Though the Waldorf appears on the lighter side with ingredients such as grapes, apples, and celery, the candied walnuts, blue cheese, and recommended blue-cheese dressing make it one of the fattiest options on CPK’s entrée-size-salad menu (a full serving has 31 grams of saturated fat and 1,561 calories, more than three-quarters of the daily recommended intake). Half portions are available with Dijon-balsamic dressing, which cuts the saturated fat down to 13 grams and the calories to 743 (fat-free vinaigrette options have 106 calories for 1½ ounces).
Try instead: Grilled-vegetable salad.
Grilled zucchini, eggplant, asparagus, and corn are combined with fresh avocado and sun-dried tomatoes for a total of 8 grams saturated fat and 810 calories. Beef up the protein with chicken (not steak) for only one extra gram of fat (though the calories jump to 1,044). Stay away from the recommended dressing and stick with a fat-free vinaigrette.
See for yourself.

Toss it: Quesadilla Explosion salad.
The “explosion” salad is aptly named: a single serving has 88 grams of fat (26 saturated) and 1,400 calories—numbers that might, well, cause your waistline to explode. The benefits of grilled chicken, tomatoes, greens, and cilantro are outweighed by the negatives: shredded cheese, tortilla strips, and cheese-quesadilla wedges. A kid’s-size portion of cheese quesadillas (24 grams of fat, 460 calories) with a side of seasonal veggies (6 grams of fat, 80 calories) offers a similar combo of flavors without the caloric overload.
Try instead: Caribbean salad with chicken or shrimp.
The combination of fruit (fresh pineapple and oranges), choice of lean protein, and veggies has one-quarter the amount of fat and less than half the calories. The honey-lime dressing has 17 grams of fat and 200 calories. To keep the salad slimming, stick with nonfat honey-mustard or even low-fat ranch (3 grams of fat, 45 calories).
See for yourself.

On the one hand, the made-to-order nature of a Chop’t salad allows you to control what and how much you put into your lunch. Customers are even asked if they want “light,” “medium,” or “heavy” pours of dressing. On the other hand, it can be difficult to judge exactly how many calories and fat grams you’re ingesting, especially in one of the predesigned “classics.” Plus, the portions of dressing often depend on the hand of the pourer, as do the quantities of toppings, which are grabbed from bins. Thankfully, the chain has comparatively low-cal and low-fat options to begin with.
Toss it: Chop’t Po Boy.
The Po’ Boy is one of the poorest options for those watching fat and calories.
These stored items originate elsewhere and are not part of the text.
/-!
# Quantitative Hammersley–Welsh from a RATIONAL-window bridge height decay: `B(v) = π√(2v/3)` for every speed
# `v = p/q` (every `d`)

Topic `Literature/Probability/RandomPlanarGeometry`, continuing `SAWQuantitativeHW.lean` (Hutchcroft 2018: windowed
hypothesis `Zd.BridgeHeightDecayWindow d ℓ A c` with INTEGER aspect ratio `ℓ`, Lemma 2.4 `Zd.brGF_subcrit_le(_pow)`) and
`SAWQuantitativeHWProduct.lean` (product-form Theorem 1.4: `Zd.count_le_of_window_prod`, `Zd.count_le_exp_sharp_of_window`,
exponent `π√(2/(3ℓ))`).

Source: T. Hutchcroft, Electron. Commun. Probab. 23 (2018), Lemma 2.4 with its REAL parameter `λ ≥ 1`:
"`ξ((1-ε)z_c) ≥ min{-λ log(1-ε), -log(1-ε) + Φ(λ^{-1})}` for every `ε > 0` and `λ ≥ 1`" (2.4), and Theorem 1.4;
N. Madras, G. Slade (1993), Theorem 3.1.1 (`π(2/3)^{1/2}`). The tree typed `λ` as an integer `ℓ`; this file
types a RATIONAL `λ = q/p` through the window condition `p·m ≤ q·n` and proves Lemma 2.4 at spans `n = p n'`
(integer powers `((1-ε)^q)^{n'}`, `((1-ε)^p e^{-cp})^{n'}`), Fekete in `n'`, and one `p`-th root — so the
`√N`-constant under a window at speed `v = p/q` is `B(v) = π√(2v/3)` (lane pcv-sawmu item R7 "X19♯"; statements
typed by the planner a-idea-1, `Sketch_G4_WindowQ.lean`; the dictionary `v ↦ π√(2v/3)` as a theorem is this file's,
not in print).

## Contents (namespace `Literature.Probability.RandomPlanarGeometry.SAW.Zd`), all PROVED but the def
* `BridgeHeightDecayWindowQ d p q A c` (def), `windowQ_one_of_window`, `BridgeHeightDecayWindowQ.nonneg`;
* `brGF_subcrit_le_Q`, `brGF_pow_subcrit_le_Q`, `brGF_subcrit_le_rpow_Q` — Lemma 2.4 / (2.4) at `λ = q/p`;
* `pow_mul_exp_neg_le_pow_of_regimeQ`, **`count_le_of_windowQ_prod`** — `c_N ≤ exp(pπ²/(6qε')) μ^{N+1}/(1-ε')^{N+1}`;
* `count_le_exp_sharp_of_realWindowBound` (real aspect ratio calculus), **`count_le_exp_sharp_of_windowQ`** —
  `c_N ≤ exp(π√(2pN/(3q)) + π²p/(3q) + 1) μ^{N+1}` for `2π²p ≤ 3qN`, `π²p((q-p)/(pc)+1)² ≤ 6qN`.
-/

noncomputable section

open Finset Filter Topology Literature.Probability.RandomPlanarGeometry.SAW

namespace Literature.Probability.RandomPlanarGeometry.SAW.Zd


/-- **Rational-window bridge height decay** at aspect ratio `q/p` (speeds `≥ p/q`): for bridge length `m` and
height `n` with `1 ≤ n ≤ m` and `p m ≤ q n`, `#{ω ∈ bridges d m : ω_m(0) ≥ n} ≤ A · b_m · e^{-c n}` — Hutchcroft's
windowed hypothesis (1.1) (tree: `Zd.BridgeHeightDecayWindow d ℓ A c`, the case `p = 1`, `q = ℓ`) with a rational
aspect ratio, so that every certified speed `v = p/q > v₀` is usable (typed by the lane's planner a-idea-1).
[cite: Hutchcroft2018HammersleyWelsh, eq. (1.1) and proof of Lemma 2.4 (windowed reading, real `λ = q/p`)] -/
def BridgeHeightDecayWindowQ (d : ℕ) [NeZero d] (p q : ℕ) (A c : ℝ) : Prop :=
  ∀ m n : ℕ, 1 ≤ n → n ≤ m → p * m ≤ q * n →
    ((((Zd.bridges d m).filter fun ω => (n : ℤ) ≤ ω m 0).card : ℝ)) ≤
      A * (Zd.bridgeCount d m : ℝ) * Real.exp (-(c * n))

variable {d : ℕ} [NeZero d]

/-- The integer window is the case `p = 1`. [cite: Hutchcroft2018HammersleyWelsh, eq. (1.1)] -/
theorem windowQ_one_of_window {ℓ : ℕ} {A c : ℝ} (h : Zd.BridgeHeightDecayWindow d ℓ A c) :
    BridgeHeightDecayWindowQ d 1 ℓ A c := by
  intro m n hn hnm hpm
  exact h m n hn hnm (by simpa using hpm)

/-- The prefactor of a nonempty rational window (`p ≤ q`) is nonnegative (test at `m = n = 1`). [cite: Hutchcroft2018HammersleyWelsh, eq. (1.1)] -/
theorem BridgeHeightDecayWindowQ.nonneg {p q : ℕ} {A c : ℝ} (h : BridgeHeightDecayWindowQ d p q A c)
    (hpq : p ≤ q) : 0 ≤ A := by
  have h1 := h 1 1 le_rfl le_rfl (by simpa using hpq)
  have hb : (0 : ℝ) < Zd.bridgeCount d 1 := by exact_mod_cast Zd.one_le_bridgeCount (d := d) 1
  have he : 0 < Real.exp (-(c * ((1 : ℕ) : ℝ))) := Real.exp_pos _
  have h0 : (0 : ℝ) ≤ (((Zd.bridges d 1).filter fun ω => ((1 : ℕ) : ℤ) ≤ ω 1 0).card : ℝ) := Nat.cast_nonneg _
  by_contra hA
  push Not at hA
  have : A * (Zd.bridgeCount d 1 : ℝ) * Real.exp (-(c * ((1 : ℕ) : ℝ))) < 0 :=
    mul_neg_of_neg_of_pos (mul_neg_of_neg_of_pos hA hb) he
  linarith

/-- **Lemma 2.4, finite form, rational window, at spans `n = p n'`**: for `z = (1-ε) z_c`, `n' ≥ 1`, any `M`,
`V_M(z; p n') ≤ (1-ε)^{q n'} + (q n' + 1) · A · (1-ε)^{p n'} · e^{-c p n'}` (lengths `m > q n'`: Lemma 2.3
`Zd.brGF_critical_le_one`; lengths `p n' ≤ m ≤ q n'`: the window) — `Zd.brGF_subcrit_le` with `ℓ n ↦ q n'`.
[cite: Hutchcroft2018HammersleyWelsh, Lemma 2.4 (proof)] -/
theorem brGF_subcrit_le_Q {p q : ℕ} {A c : ℝ} (h : BridgeHeightDecayWindowQ d p q A c) (hp : 1 ≤ p)
    (hpq : p ≤ q) {ε : ℝ} (hε0 : 0 < ε) (hε1 : ε < 1) {n' : ℕ} (hn : 1 ≤ n') (M : ℕ) :
    Zd.brGF d M ((1 - ε) * (Zd.connectiveConstant d)⁻¹) ((p * n' : ℕ) : ℤ) ≤
      (1 - ε) ^ (q * n') +
        ((q * n' + 1 : ℕ) : ℝ) * A * (1 - ε) ^ (p * n') * Real.exp (-(c * ((p * n' : ℕ) : ℝ))) := by
  classical
  have hμ := Zd.connectiveConstant_pos d
  set zc : ℝ := (Zd.connectiveConstant d)⁻¹ with hzc
  have hzc0 : 0 < zc := inv_pos.2 hμ
  have hA := h.nonneg hpq
  have h1ε : 0 ≤ 1 - ε := by linarith
  have h1ε1 : 1 - ε ≤ 1 := by linarith
  set n : ℕ := p * n' with hndef
  have hn1 : 1 ≤ n := Nat.mul_le_mul hp hn
  have hnq : n ≤ q * n' := Nat.mul_le_mul_right _ hpq
  set g : ℝ := A * (1 - ε) ^ n * Real.exp (-(c * n)) with hg
  have hg0 : 0 ≤ g := by positivity
  set f : ℕ → ℝ := fun m => ((Zd.brSpan d m (n : ℤ)).card : ℝ) * ((1 - ε) * zc) ^ m with hf
  have hf0 : ∀ m, 0 ≤ f m := fun m => by positivity
  have hsplit : Zd.brGF d M ((1 - ε) * zc) n =
      ∑ m ∈ (Finset.range (M + 1)).filter (fun m => m ≤ q * n'), f m +
        ∑ m ∈ (Finset.range (M + 1)).filter (fun m => ¬ m ≤ q * n'), f m := by
    rw [Zd.brGF, Finset.sum_filter_add_sum_filter_not]
  -- TAIL: lengths `m > q n'`
  have htail : ∑ m ∈ (Finset.range (M + 1)).filter (fun m => ¬ m ≤ q * n'), f m ≤ (1 - ε) ^ (q * n') := by
    calc ∑ m ∈ (Finset.range (M + 1)).filter (fun m => ¬ m ≤ q * n'), f m
        ≤ ∑ m ∈ (Finset.range (M + 1)).filter (fun m => ¬ m ≤ q * n'),
            (1 - ε) ^ (q * n') * (((Zd.brSpan d m (n : ℤ)).card : ℝ) * zc ^ m) := by
          refine Finset.sum_le_sum fun m hm => ?_
          rw [Finset.mem_filter] at hm
          have hle : (1 - ε) ^ m ≤ (1 - ε) ^ (q * n') := pow_le_pow_of_le_one h1ε h1ε1 (by omega)
          rw [hf]
          dsimp only
          rw [mul_pow]
          calc ((Zd.brSpan d m (n : ℤ)).card : ℝ) * ((1 - ε) ^ m * zc ^ m)
              = (1 - ε) ^ m * (((Zd.brSpan d m (n : ℤ)).card : ℝ) * zc ^ m) := by ring
            _ ≤ (1 - ε) ^ (q * n') * (((Zd.brSpan d m (n : ℤ)).card : ℝ) * zc ^ m) :=
                mul_le_mul_of_nonneg_right hle (by positivity)
      _ = (1 - ε) ^ (q * n') * ∑ m ∈ (Finset.range (M + 1)).filter (fun m => ¬ m ≤ q * n'),
            ((Zd.brSpan d m (n : ℤ)).card : ℝ) * zc ^ m := by rw [Finset.mul_sum]
      _ ≤ (1 - ε) ^ (q * n') * Zd.brGF d M zc n := by
          refine mul_le_mul_of_nonneg_left ?_ (pow_nonneg h1ε _)
          rw [Zd.brGF]
          exact Finset.sum_le_sum_of_subset_of_nonneg (Finset.filter_subset _ _)
            fun m _ _ => by positivity
      _ ≤ (1 - ε) ^ (q * n') * 1 :=
          mul_le_mul_of_nonneg_left (Zd.brGF_critical_le_one M (n : ℤ)) (pow_nonneg h1ε _)
      _ = (1 - ε) ^ (q * n') := mul_one _
  -- HEAD: lengths `m ≤ q n'`; each term is `≤ g`
  have hterm : ∀ m, m ≤ q * n' → f m ≤ g := by
    intro m hmq
    rcases lt_or_ge m n with hmn | hmn
    · have : (Zd.brSpan d m (n : ℤ)).card = 0 := by
        rw [Finset.card_eq_zero, Finset.eq_empty_iff_forall_notMem]
        intro ω hω
        obtain ⟨hωb, hωn⟩ := Zd.mem_brSpan.1 hω
        obtain ⟨h00, -, hadj, -⟩ := Zd.mem_saws.1 (Zd.mem_bridges.1 hωb).1
        have hb := Zd.abs_apply_le_of_adj h00 hadj m le_rfl 0
        rw [hωn] at hb
        have : (n : ℤ) ≤ m := (le_abs_self _).trans hb
        omega
      rw [hf]; dsimp only; rw [this, Nat.cast_zero, zero_mul]; exact hg0
    · have hwin : p * m ≤ q * n := by
        calc p * m ≤ p * (q * n') := Nat.mul_le_mul_left _ hmq
          _ = q * (p * n') := by ring
          _ = q * n := by rw [hndef]
      have hcard : ((Zd.brSpan d m (n : ℤ)).card : ℝ) ≤
          A * (Zd.bridgeCount d m : ℝ) * Real.exp (-(c * n)) := by
        refine le_trans ?_ (h m n hn1 hmn hwin)
        exact_mod_cast Finset.card_le_card (fun ω hω => by
          rw [Finset.mem_filter]
          obtain ⟨hωb, hωn⟩ := Zd.mem_brSpan.1 hω
          exact ⟨hωb, hωn.ge⟩)
      have hbz : (Zd.bridgeCount d m : ℝ) * zc ^ m ≤ 1 := by
        calc (Zd.bridgeCount d m : ℝ) * zc ^ m ≤ Zd.connectiveConstant d ^ m * zc ^ m :=
              mul_le_mul_of_nonneg_right (Zd.bridgeCount_le_pow m) (pow_nonneg hzc0.le m)
          _ = 1 := by rw [← mul_pow, hzc, mul_inv_cancel₀ hμ.ne', one_pow]
      have hpow : (1 - ε) ^ m ≤ (1 - ε) ^ n := pow_le_pow_of_le_one h1ε h1ε1 hmn
      rw [hf]; dsimp only
      rw [mul_pow]
      calc ((Zd.brSpan d m (n : ℤ)).card : ℝ) * ((1 - ε) ^ m * zc ^ m)
          ≤ (A * (Zd.bridgeCount d m : ℝ) * Real.exp (-(c * n))) * ((1 - ε) ^ m * zc ^ m) :=
            mul_le_mul_of_nonneg_right hcard (by positivity)
        _ = A * ((Zd.bridgeCount d m : ℝ) * zc ^ m) * (1 - ε) ^ m * Real.exp (-(c * n)) := by ring
        _ ≤ A * 1 * (1 - ε) ^ n * Real.exp (-(c * n)) := by gcongr
        _ = g := by rw [hg, mul_one]
  have hhead : ∑ m ∈ (Finset.range (M + 1)).filter (fun m => m ≤ q * n'), f m ≤
      ((q * n' + 1 : ℕ) : ℝ) * g := by
    calc ∑ m ∈ (Finset.range (M + 1)).filter (fun m => m ≤ q * n'), f m
        ≤ ∑ m ∈ Finset.range (q * n' + 1), f m := by
          refine Finset.sum_le_sum_of_subset_of_nonneg ?_ fun m _ _ => hf0 m
          intro m hm
          rw [Finset.mem_filter] at hm
          rw [Finset.mem_range]; omega
      _ ≤ ∑ _m ∈ Finset.range (q * n' + 1), g :=
          Finset.sum_le_sum fun m hm => hterm m (Nat.le_of_lt_succ (Finset.mem_range.1 hm))
      _ = ((q * n' + 1 : ℕ) : ℝ) * g := by
          rw [Finset.sum_const, Finset.card_range, nsmul_eq_mul]
  rw [hsplit, hg] at *
  calc _ ≤ ((q * n' + 1 : ℕ) : ℝ) * (A * (1 - ε) ^ n * Real.exp (-(c * n))) + (1 - ε) ^ (q * n') :=
        add_le_add hhead htail
    _ = _ := by rw [hndef]; ring

/-- Fekete-type extraction of a rate (copy of the private `le_of_pow_le` of `SAWQuantitativeHW.lean`): if
`x^k ≤ C · k · r^k` for all `k ≥ 1` (`r > 0`), then `x ≤ r`. [folklore] -/
private theorem le_of_pow_le' {x r C : ℝ} (hr : 0 < r)
    (h : ∀ k : ℕ, 1 ≤ k → x ^ k ≤ C * k * r ^ k) : x ≤ r := by
  by_contra hxr
  push Not at hxr
  have hx : 0 < x := hr.trans hxr
  set t : ℝ := r / x with ht
  have ht0 : 0 < t := div_pos hr hx
  have ht1 : t < 1 := (div_lt_one hx).2 hxr
  have hrt : r = t * x := by rw [ht, div_mul_cancel₀ _ hx.ne']
  have hT : Tendsto (fun n : ℕ => C * (((n : ℝ)) ^ 1 * t ^ n)) atTop (𝓝 (C * 0)) :=
    (tendsto_pow_const_mul_const_pow_of_abs_lt_one 1
      (by rw [abs_of_pos ht0]; exact ht1)).const_mul C
  rw [mul_zero] at hT
  obtain ⟨n, hn⟩ := (hT.eventually (eventually_lt_nhds zero_lt_one)).exists_forall_of_atTop
  set k : ℕ := max n 1 with hk
  have key := h k (le_max_right _ _)
  have hlt := hn k (le_max_left _ _)
  have hxk : 0 < x ^ k := pow_pos hx _
  rw [hrt, mul_pow] at key
  have h1 : C * (k : ℝ) * (t ^ k * x ^ k) = (C * (((k : ℝ)) ^ 1 * t ^ k)) * x ^ k := by ring
  rw [h1] at key
  have h2 : (C * (((k : ℝ)) ^ 1 * t ^ k)) * x ^ k < 1 * x ^ k := mul_lt_mul_of_pos_right hlt hxk
  linarith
The mix of fried-chicken strips, tomato, onion, cheddar cheese, and romaine has 41 grams of fat, 14 grams of saturated fat, and 370 calories before it’s dressed. Add on the recommended Tabasco-ranch dressing, and that’s another 14 grams of fat and 130 calories in two tablespoons. (With a full helping of greens and “heavy” dressing, that number could triple or quadruple.) For a lighter version, ask for less lettuce (which means there’s less to be dressed), and opt for a light pour of the other recommended dressing, a “spa” (the chain’s parlance for lighter dressings) Tex-Mex ranch, which has only 1 gram of fat and 20 calories.
Try instead: Palm Beach Shrimp.
Undressed, this toss of grilled shrimp, avocado, tomato, cucumber, and hearts of palm is good for beach bunnies: 11 grams of fat and 100 calories in a serving. Keep it light by picking the right dressing. The white balsamic is the less caloric of the two recommended options, but any of the spa dressings are ideal (good matches would be sesame-Asian, tzatziki yogurt, or balsamic vinaigrette, all with less than 1½ grams of fat and 30 calories).
See for yourself.

Corner Bakery
Toss it: Caesar salad with chicken.
Not only does the Caesar salad have a serious lack of veggies (abundant romaine doesn’t count), it also has 65 grams of fat (13 saturated) and 820 calories. The secret’s in the sauce: Caesar dressing is Corner Bakery’s worst for dieters, with double or triple the calories and fat grams than in the other dressings. If you can’t kill the Caesar from your order (et tu, Brute?), at least opt for the soup-and-salad Corner Combo meal. It cuts your salad intake nearly in half, and you can pair the salad with a cup of three-lentil vegetable soup. It’s comparatively higher in vegetables and protein (8 grams) and lower in calories and fat (140 calories and 3 grams of fat in a cup).
Try instead: Asian wonton salad.
For an alternative entrée salad with meat protein, the Asian salad is the way to go, thanks to its all-natural roast chicken, edamame, mixed greens, and bounty of vegetables. The calorie (530) and fat (16 grams) levels aren’t low, but again, you can go for the combo with soup and lessen the salad’s impact. Also, the nonfat crispy wontons have fewer than 100 calories—a better way to satisfy a crunch craving than the tortilla strips, which have 10 grams of fat in an entrée-size salad serving alone.
See for yourself.

Toss it: Cosí Cobb
Even worse than the Cosí Signature (discussed here), a single serving of the Cosí Cobb (grilled chicken, bacon, Gorgonzola, and tomatoes over mixed greens) with the paired sherry-shallot dressing has 708 calories, 55 grams of fat, and a whopping 1,328 milligrams of sodium—more than half the daily recommended intake in one bowl. If you have an unstoppable Cobb craving, opt for the Cosí Cobb on the
Lighter Side menu. It has 519 calories and 34 grams of fat.
Try instead: Mediterranean shrimp salad.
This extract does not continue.